SRAT tables in ACPI. The System Resource Affinity Table is an ACPI table that reports the proximity of hardware devices to CPU and memory domains. QEMU generates SRAT tables for VMs, and manipulating them can change how the guest OS perceives NUMA topology.
Output Knowledge Created
Message 392 produces several concrete outputs:
Validation of the NCCL topology file. The test confirms that NCCL accepts the custom topology XML without errors. This is a green light for proceeding with the workaround in production.
Documentation of VM NUMA state. The bash command establishes definitively that all eight GPUs and the primary PCIe root port have numa_node=-1. This is a reference measurement that can be compared against after any future NUMA-affinity changes.
Prioritization of next steps. The assistant explicitly ranks the NCCL topo file as the first thing to test, with QEMU ACPI/SRAT and explicit PCI addresses as secondary options. This gives the user a clear roadmap.
A decision framework for the user. By presenting multiple approaches with candid assessments of their readiness and practicality, the assistant enables the user to make informed choices about where to invest effort.
The Thinking Process: A Window into Technical Judgment
The reasoning visible in message 392 reveals a mature engineering mindset.
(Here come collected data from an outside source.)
import Literature.NumberTheory.EllipticCurves.PAdicLFunctionTameMinus
import HarnessLib

/-!
# The `ω^i`-BRANCHES of the tame transforms: `L^±_p(f, α, ω^i χ, T) = ∫ ω^i(x_p) χ(x_m) (1+T)^{ℓ(x_p)} dμ^±_{f,α,m}`
# (plus and minus measures at tame level `m`) — DEFINITIONS ONLY (every `def` has a body; nothing asserted, no named fact)

Companion of `PAdicLFunctionTame` (`padicLFunctionTame f m α χ` = the `ω⁰`-branch of the PLUS tame measure) and
`PAdicLFunctionTameMinus` (`padicLFunctionTameMinus` = the `ω⁰`-branch of the MINUS tame measure). Mazur–Tate–Teitelbaum §I.13
decompose the `p`-adic `L`-function of `ℤ_{p,M}^× = Δ × Γ × (ℤ/M)^×` along the characters `ω^i` of the torsion `Δ`
(the BRANCHES; tree `padicLFunctionBranch`, `padicLFunctionMinusBranch` at tame level `1`); this file types the branches at tame
level `m` for both signs, literally the level-`1` branch formulas (`padicLBranchRiemannSum`, `padicLMinusBranchRiemannSum`: weight
`ζ^i` on the Teichmüller representative `ζ`) with the tame measures `msdMeasureTame` / `msdMeasureTameMinus` and a tame character
`χ` mod `m` with values in `ℚ_p`:

* `padicLRiemannSumTameBranch f m α χ i k n = ∑_ζ ζ^i ∑_{s mod pⁿ} ∑_{b mod m} χ(b) μ_{f,α,m}((ζγˢ + p^{n+e₀}ℤ_p) × {b}) (s choose k)`,
  `padicLCoeffTameBranch`, **`padicLFunctionTameBranch f m α χ i`**;
* `padicLRiemannSumTameMinusBranch`, `padicLCoeffTameMinusBranch`, **`padicLFunctionTameMinusBranch f m α χ i`** (the same on
  `μ⁻_{f,α,m}`).

ANCHORS (kernel lemmas): at `i = 0` these are `padicLRiemannSumTame` / `padicLRiemannSumTameMinus` (`…_zero`). For ODD `i`
(at `p = 2`: `i = 1`, `ζ ∈ {±1}`) the minus branch is the tame-level-`m` object whose Birch transform is the odd branch
`L⁻_p(f ⊗ χ, χ(p)α, ω^i, T) = padicLFunctionMinusBranch` of an EVEN quadratic twist, and the plus branch that of an ODD quadratic
twist (minus symbols of `f ⊗ χ` on plus symbols of `f`). No named fact is introduced (D-0026).

Motivation: crux stmt-BirchSwinnertonDyer-20368 road (C) (memo `Cruxes/SplitBadTwoRankOneOfFacts/PERIOD-CANCELS-w8g24.md` §6–§7,
gap T⁻⁻ (iii)): the odd classes `d* ∈ {−1, −2}` read `padicLFunctionMinusBranch f_V α_V 1`; its Birch transport to the base
curve makes the minus-period class constant cancel.

References: B. Mazur, J. Tate, J. Teitelbaum, Invent. Math. 84 (1986), §I.10 (10.1), §I.13 [MazurTateTeitelbaum1986Invent];
K. Matsuno, J. Number Theory 84 (2000), §2 (p. 83) [Matsuno2000].
-/

noncomputable section

open scoped MatrixGroups ModularForm

open CongruenceSubgroup Filter Topology Literature.NumberTheory.EllipticCurves.ModularForms

namespace Literature.NumberTheory.EllipticCurves

section Branch

variable {N : ℕ} (f : CuspForm (Gamma0 N) 2) {p : ℕ} [Fact p.Prime] (m : ℕ) [NeZero m]

/-- The `n`-th **Riemann sum** for the `k`-th coefficient of the `ω^i`-branch of the PLUS tame transform:
`∑_ζ ζ^i ∑_{s mod pⁿ} ∑_{b mod m} χ(b) · μ_{f,α,m}((ζ γˢ + p^{n+e₀}ℤ_p) × {b}) · (s choose k)` (`ζ` over the torsion of `ℤ_pˣ`).
[cite: MazurTateTeitelbaum1986Invent, §I.13 (pp. 18–19)] -/
def padicLRiemannSumTameBranch (α : ℚ_[p]) (χ : DirichletCharacter ℚ_[p] m) (i k n : ℕ) : ℚ_[p] :=
  ∑ᶠ ζ : rootsOfUnity (torsionOrder p) ℤ_[p], ∑ s : ZMod (p ^ n), ∑ b : ZMod m,
    (((ζ : ℤ_[p]ˣ) : ℤ_[p]) : ℚ_[p]) ^ i * (χ b *
      msdMeasureTame f m α (n + cyclotomicExponent p)
          (PadicInt.toZModPow (n + cyclotomicExponent p) ((ζ : ℤ_[p]ˣ) : ℤ_[p]) *
            (cyclotomicGenerator p : ZMod (p ^ (n + cyclotomicExponent p))) ^ s.val) b *
      (s.val.choose k : ℚ_[p]))

/-- The `k`-th **coefficient** of the `ω^i`-branch of the plus tame transform (`limUnder`, junk off the convergent case).
[cite: MazurTateTeitelbaum1986Invent, §I.11–I.13 (pp. 13–19)] -/
def padicLCoeffTameBranch (α : ℚ_[p]) (χ : DirichletCharacter ℚ_[p] m) (i k : ℕ) : ℚ_[p] :=
  limUnder atTop (padicLRiemannSumTameBranch f m α χ i k)

/-- The **`ω^i`-branch of the `χ`-twisted PLUS tame transform**: `L_p(f, α, ω^i χ, T) = ∫ ω^i(x_p) χ(x_m) (1+T)^{ℓ(x_p)} dμ_{f,α,m}`.
[cite: MazurTateTeitelbaum1986Invent, §I.13 (pp. 18–19)] -/
def padicLFunctionTameBranch (α : ℚ_[p]) (χ : DirichletCharacter ℚ_[p] m) (i : ℕ) : PowerSeries ℚ_[p] :=
  PowerSeries.mk (padicLCoeffTameBranch f m α χ i)

/-- The `k`-th coefficient of `L_p(f, α, ω^i χ, T)` (unfolding). [cite: MazurTateTeitelbaum1986Invent, §I.13 (pp. 18–19)] -/
theorem coeff_padicLFunctionTameBranch (α : ℚ_[p]) (χ : DirichletCharacter ℚ_[p] m) (i k : ℕ) :
    PowerSeries.coeff k (padicLFunctionTameBranch f m α χ i) = padicLCoeffTameBranch f m α χ i k :=
  PowerSeries.coeff_mk _ _

/-- The `n`-th **Riemann sum** for the `k`-th coefficient of the `ω^i`-branch of the MINUS tame transform:
`∑_ζ ζ^i ∑_{s mod pⁿ} ∑_{b mod m} χ(b) · μ⁻_{f,α,m}((ζ γˢ + p^{n+e₀}ℤ_p) × {b}) · (s choose k)`.
[cite: MazurTateTeitelbaum1986Invent, §I.13 (pp. 18–19)] -/
def padicLRiemannSumTameMinusBranch (α : ℚ_[p]) (χ : DirichletCharacter ℚ_[p] m) (i k n : ℕ) : ℚ_[p] :=
  ∑ᶠ ζ : rootsOfUnity (torsionOrder p) ℤ_[p], ∑ s : ZMod (p ^ n), ∑ b : ZMod m,
    (((ζ : ℤ_[p]ˣ) : ℤ_[p]) : ℚ_[p]) ^ i * (χ b *
      msdMeasureTameMinus f m α (n + cyclotomicExponent p)
          (PadicInt.toZModPow (n + cyclotomicExponent p) ((ζ : ℤ_[p]ˣ) : ℤ_[p]) *
            (cyclotomicGenerator p : ZMod (p ^ (n + cyclotomicExponent p))) ^ s.val) b *
      (s.val.choose k : ℚ_[p]))

/-- The `k`-th **coefficient** of the `ω^i`-branch of the minus tame transform (`limUnder`).
[cite: MazurTateTeitelbaum1986Invent, §I.11–I.13 (pp. 13–19)] -/
def padicLCoeffTameMinusBranch (α : ℚ_[p]) (χ : DirichletCharacter ℚ_[p] m) (i k : ℕ) : ℚ_[p] :=
  limUnder atTop (padicLRiemannSumTameMinusBranch f m α χ i k)

/-- The **`ω^i`-branch of the `χ`-twisted MINUS tame transform**: `L⁻_p(f, α, ω^i χ, T) = ∫ ω^i(x_p) χ(x_m) (1+T)^{ℓ(x_p)} dμ⁻_{f,α,m}`.
[cite: MazurTateTeitelbaum1986Invent, §I.13 (pp. 18–19)] -/
def padicLFunctionTameMinusBranch (α : ℚ_[p]) (χ : DirichletCharacter ℚ_[p] m) (i : ℕ) : PowerSeries ℚ_[p] :=
  PowerSeries.mk (padicLCoeffTameMinusBranch f m α χ i)

/-- The `k`-th coefficient of `L⁻_p(f, α, ω^i χ, T)` (unfolding). [cite: MazurTateTeitelbaum1986Invent, §I.13 (pp. 18–19)] -/
theorem coeff_padicLFunctionTameMinusBranch (α : ℚ_[p]) (χ : DirichletCharacter ℚ_[p] m) (i k : ℕ) :
    PowerSeries.coeff k (padicLFunctionTameMinusBranch f m α χ i) = padicLCoeffTameMinusBranch f m α χ i k :=
  PowerSeries.coeff_mk _ _

/-! #### Anchors at `i = 0`: the unweighted tame transforms -/

/-- **Anchor**: the `ω⁰`-branch Riemann sums of the plus tame transform ARE `padicLRiemannSumTame` (weight `ζ⁰ = 1`).
[cite: MazurTateTeitelbaum1986Invent, §I.13 (pp. 18–19)] -/
theorem padicLRiemannSumTameBranch_zero (α : ℚ_[p]) (χ : DirichletCharacter ℚ_[p] m) (k n : ℕ) :
    padicLRiemannSumTameBranch f m α χ 0 k n = padicLRiemannSumTame f m α χ k n := by
  unfold padicLRiemannSumTameBranch padicLRiemannSumTame
  refine finsum_congr fun ζ => Finset.sum_congr rfl fun s _ => Finset.sum_congr rfl fun b _ => ?_
  rw [pow_zero, one_mul]

/-- **Anchor**: `padicLFunctionTameBranch f m α χ 0 = padicLFunctionTame f m α χ`. [cite: MazurTateTeitelbaum1986Invent, §I.13 (pp. 18–19)] -/
theorem padicLFunctionTameBranch_zero (α : ℚ_[p]) (χ : DirichletCharacter ℚ_[p] m) :
    padicLFunctionTameBranch f m α χ 0 = padicLFunctionTame f m α χ := by
  ext k
  rw [coeff_padicLFunctionTameBranch, coeff_padicLFunctionTame]
  unfold padicLCoeffTameBranch padicLCoeffTame
  congr 1
  funext n
  exact padicLRiemannSumTameBranch_zero f m α χ k n

/-- **Anchor**: the `ω⁰`-branch Riemann sums of the minus tame transform ARE `padicLRiemannSumTameMinus`.
[cite: MazurTateTeitelbaum1986Invent, §I.13 (pp. 18–19)] -/
theorem padicLRiemannSumTameMinusBranch_zero (α : ℚ_[p]) (χ : DirichletCharacter ℚ_[p] m) (k n : ℕ) :
    padicLRiemannSumTameMinusBranch f m α χ 0 k n = padicLRiemannSumTameMinus f m α χ k n := by
  unfold padicLRiemannSumTameMinusBranch padicLRiemannSumTameMinus
  refine finsum_congr fun ζ => Finset.sum_congr rfl fun s _ => Finset.sum_congr rfl fun b _ => ?_
  rw [pow_zero, one_mul]

/-- **Anchor**: `padicLFunctionTameMinusBranch f m α χ 0 = padicLFunctionTameMinus f m α χ`.
[cite: MazurTateTeitelbaum1986Invent, §I.13 (pp. 18–19)] -/
theorem padicLFunctionTameMinusBranch_zero (α : ℚ_[p]) (χ : DirichletCharacter ℚ_[p] m) :
    padicLFunctionTameMinusBranch f m α χ 0 = padicLFunctionTameMinus f m α χ := by
  ext k
  rw [coeff_padicLFunctionTameMinusBranch, coeff_padicLFunctionTameMinus]
  unfold padicLCoeffTameMinusBranch padicLCoeffTameMinus
  congr 1
  funext n
  exact padicLRiemannSumTameMinusBranch_zero f m α χ k n

end Branch

end Literature.NumberTheory.EllipticCurves

end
The assistant does not chase the perfect solution at the expense of progress. It recognizes that the NCCL topology file, while not a complete fix, is a concrete step forward that can be tested immediately. The alternative approaches are acknowledged but deprioritized—not dismissed, but deferred until the simpler fix can be evaluated.
The structure of the message is telling. It opens with the good news ("NCCL accepted the topo file"), then presents alternatives with careful hedging ("might be able to," "we should try"), and then reasserts the pragmatic choice ("the NCCL topo XML is the pragmatic fix that's ready to test now"). This is a classic pattern in technical decision-making: validate the simplest solution first, document alternatives for future reference, and move forward.
The final diagnostic—checking numa_node from inside the VM—is a moment of intellectual thoroughness. The assistant could have simply declared the NCCL approach sufficient and moved on. Instead, it asks: "can we also set NUMA affinity on the GPU PCI devices from inside the VM?" This question tests whether there is an even simpler fix available. The answer is no, but asking the question and documenting the answer prevents future speculation.
Conclusion
Message 392 is a message of strategic pivot and pragmatic validation. It marks the moment when the assistant accepts the fundamental hardware limitation—separate PCIe root complexes preventing P2P DMA—and commits to a software-level workaround. The NCCL topology XML file is not a perfect solution, but it is a solution that works within the constraints of the system.
The message also demonstrates a disciplined approach to technical problem-solving: validate the simplest fix first, document the system state before making changes, and keep more complex alternatives in reserve. The assistant's reasoning is transparent, its assumptions are stated, and its decisions are justified.
For the broader narrative of this coding session, message 392 is the turning point. The investigation into P2P DMA has reached its natural conclusion—the hardware topology is the final word. From here, the focus shifts from enabling ideal communication patterns to optimizing within the available constraints. The NCCL topology file is the bridge between the hardware reality and the software ambition, and message 392 is where that bridge is tested and found sound.